--- Your assignment ---
Search the data for the string "dimensional", and report each line where it is found.

--- Entries provided ---
● ● ● ● ●
import Summits.QuantumAdvantage.QuantumAdvantage.Theorems.CubicForrelationNearExactIsExactCubicEvenOnFourFlat

/-!
# Crux `CubicForrelation.NearExactIsExact` (stmt-QuantumAdvantage-14043), line `direct-sum-amplification`,
  stub `stub_flatPartitionDistance` — soundness of the flat-partition distance certificates

Soundness of the `f`-side certificates of the `n = 10` census.  A certificate for a word
`t : 𝔽₂⁹ → 𝔽₂` consists of `32` four-dimensional cubes
`pt k ε := b k ⊕ Σ_{εᵢ = 1} u k i` (`k : Fin 32`, `ε ∈ 𝔽₂⁴`) whose points are pairwise distinct across
different `k` and on each of which `t` has ODD parity.  Then every cubic `F` (algebraic degree `≤ 3`)
differs from `t` in at least `32` points, i.e. `dist(t, RM(3,9)) ≥ 32`.

Proof.  Fix `k`.  By the landed `stub_cubicEvenOnFourFlat` (applied to `F`, `b k`, `u k`) the number of
`ε` with `F (pt k ε) = 1` is even, while the number of `ε` with `t (pt k ε) = 1` is odd; so the two
filters differ and there is `ε_k` with `F (pt k ε_k) ≠ t (pt k ε_k)` (`fp_exists_ne_of_even_odd`).
The map `k ↦ pt k ε_k` is injective by the distinctness hypothesis and its image lies in
`{x | F x ≠ t x}`, whence `32 = |Fin 32| ≤ |{x | F x ≠ t x}|` (`fp_card_le_filter_ne`).

References: F. J. MacWilliams, N. J. A. Sloane, *The Theory of Error-Correcting Codes* (1977), Ch. 13 §3
(Reed–Muller codes, minimum distance via flats).  Everything is proved from the tree
(`stub_cubicEvenOnFourFlat`) and Mathlib's `Finset` cardinality lemmas; axioms are the standard three.
-/

set_option linter.dupNamespace false -- D-0017: single-problem summit ⇒ `QuantumAdvantage.QuantumAdvantage` by design

noncomputable section

namespace Summit.QuantumAdvantage.QuantumAdvantage.Theorems.CubicForrelation.NearExactIsExact

open Finset
open Literature.Computability.QuantumComplexity

/-! ### Two Boolean predicates of different parity differ somewhere -/

/-- If the supports of two Boolean functions on a finite type have cardinalities of different parity
(one even, one odd), then the two functions differ at some point: otherwise the two filters coincide
(`Finset.filter_congr`) and so do their cardinalities. -/
theorem fp_exists_ne_of_even_odd {α : Type*} [Fintype α] {f g : α → Bool}
    (hf : Even ((univ.filter fun a => f a = true).card))
    (hg : Odd ((univ.filter fun a => g a = true).card)) :
    ∃ a, f a ≠ g a := by
  by_contra h
  push Not at h
  have hfg : (univ.filter fun a => f a = true) = (univ.filter fun a => g a = true) :=
    Finset.filter_congr fun a _ => by rw [h a]
  rw [hfg] at hf
  exact (Nat.not_even_iff_odd.mpr hg) hf

/-! ### Counting: one mismatch per block, blocks point-disjoint -/

/-- **Block counting.**  Let `pt : ι → κ → X` be a family of blocks (`k ↦ {pt k ε | ε}`) whose points are
pairwise distinct across different block indices `k`, and suppose every block contains a point where
the Boolean functions `F` and `t` disagree.  Then `F` and `t` disagree in at least `|ι|` points: choosing
one mismatch `ε_k` per block, `k ↦ pt k ε_k` is injective (`Finset.card_image_of_injective`) with image
inside the mismatch filter (`Finset.card_le_card`). -/
theorem fp_card_le_filter_ne {ι κ X : Type*} [Fintype ι] [Fintype X] [DecidableEq X]
    (pt : ι → κ → X) (F t : X → Bool)
    (hinj : ∀ (k k' : ι) (ε ε' : κ), pt k ε = pt k' ε' → k = k')
    (hex : ∀ k : ι, ∃ ε : κ, F (pt k ε) ≠ t (pt k ε)) :
    Fintype.card ι ≤ (univ.filter fun x : X => F x ≠ t x).card := by
  choose e he using hex
  have hinj' : Function.Injective fun k => pt k (e k) := fun k k' h => hinj k k' (e k) (e k') h
  calc Fintype.card ι = (univ.image fun k => pt k (e k)).card := by
        rw [card_image_of_injective _ hinj', card_univ]
    _ ≤ (univ.filter fun x : X => F x ≠ t x).card := by
        refine card_le_card fun x hx => ?_
        obtain ⟨k, -, rfl⟩ := mem_image.mp hx
        exact mem_filter.mpr ⟨mem_univ _, he k⟩

/-! ### The stub -/

/-- **stub_flatPartitionDistance** (F2; flat-partition distance certificate).  If the word `t : 𝔽₂⁹ → 𝔽₂`
has ODD parity on each of `32` four-dimensional cubes `{b k ⊕ Σ_{εᵢ = 1} u k i | ε ∈ 𝔽₂⁴}` whose points are
pairwise distinct across different `k`, then every cubic `F` differs from `t` in at least `32` points
(`dist(t, RM(3,9)) ≥ 32`).  Proof: a cubic is EVEN on every 4-cube (`stub_cubicEvenOnFourFlat`), so each
cube carries a mismatch (`fp_exists_ne_of_even_odd`); one mismatch per cube and point-disjointness give
`32` distinct mismatches (`fp_card_le_filter_ne`). -/
theorem stub_flatPartitionDistance :
    ∀ (F t : (Fin (4 + 4 + 1) → Bool) → Bool) (b : Fin 32 → Fin (4 + 4 + 1) → Bool)
      (u : Fin 32 → Fin 4 → Fin (4 + 4 + 1) → Bool),
      IsDegLeFun 3 F →
      (∀ (k k' : Fin 32) (ε ε' : Fin 4 → Bool),
        (fun j => b k j ^^ ((ε 0 && u k 0 j) ^^ (ε 1 && u k 1 j) ^^ (ε 2 && u k 2 j) ^^ (ε 3 && u k 3 j))) =
          (fun j => b k' j ^^ ((ε' 0 && u k' 0 j) ^^ (ε' 1 && u k' 1 j) ^^ (ε' 2 && u k' 2 j) ^^ (ε' 3 && u k' 3 j))) →
          k = k') →
      (∀ k : Fin 32, Odd ((univ.filter fun ε : Fin 4 → Bool =>
        t (fun j => b k j ^^ ((ε 0 && u k 0 j) ^^ (ε 1 && u k 1 j) ^^ (ε 2 && u k 2 j) ^^ (ε 3 && u k 3 j))) =
          true).card)) →
      32 ≤ (univ.filter fun x : Fin (4 + 4 + 1) → Bool => F x ≠ t x).card := by
  intro F t b u hF hinj hodd
  have h := fp_card_le_filter_ne
    (fun (k : Fin 32) (ε : Fin 4 → Bool) (j : Fin (4 + 4 + 1)) =>
      b k j ^^ ((ε 0 && u k 0 j) ^^ (ε 1 && u k 1 j) ^^ (ε 2 && u k 2 j) ^^ (ε 3 && u k 3 j)))
    F t hinj fun k => fp_exists_ne_of_even_odd (stub_cubicEvenOnFourFlat F (b k) (u k) hF) (hodd k)
  rwa [Fintype.card_fin] at h

end Summit.QuantumAdvantage.QuantumAdvantage.Theorems.CubicForrelation.NearExactIsExact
● ● ● ● ●
--- Solution to this exercise ---
`t : 𝔽₂⁹ → 𝔽₂` consists of `32` four-dimensional cubes
has ODD parity on each of `32` four-dimensional cubes `{b k ⊕ Σ_{εᵢ = 1} u k i | ε ∈ 𝔽₂⁴}` whose points are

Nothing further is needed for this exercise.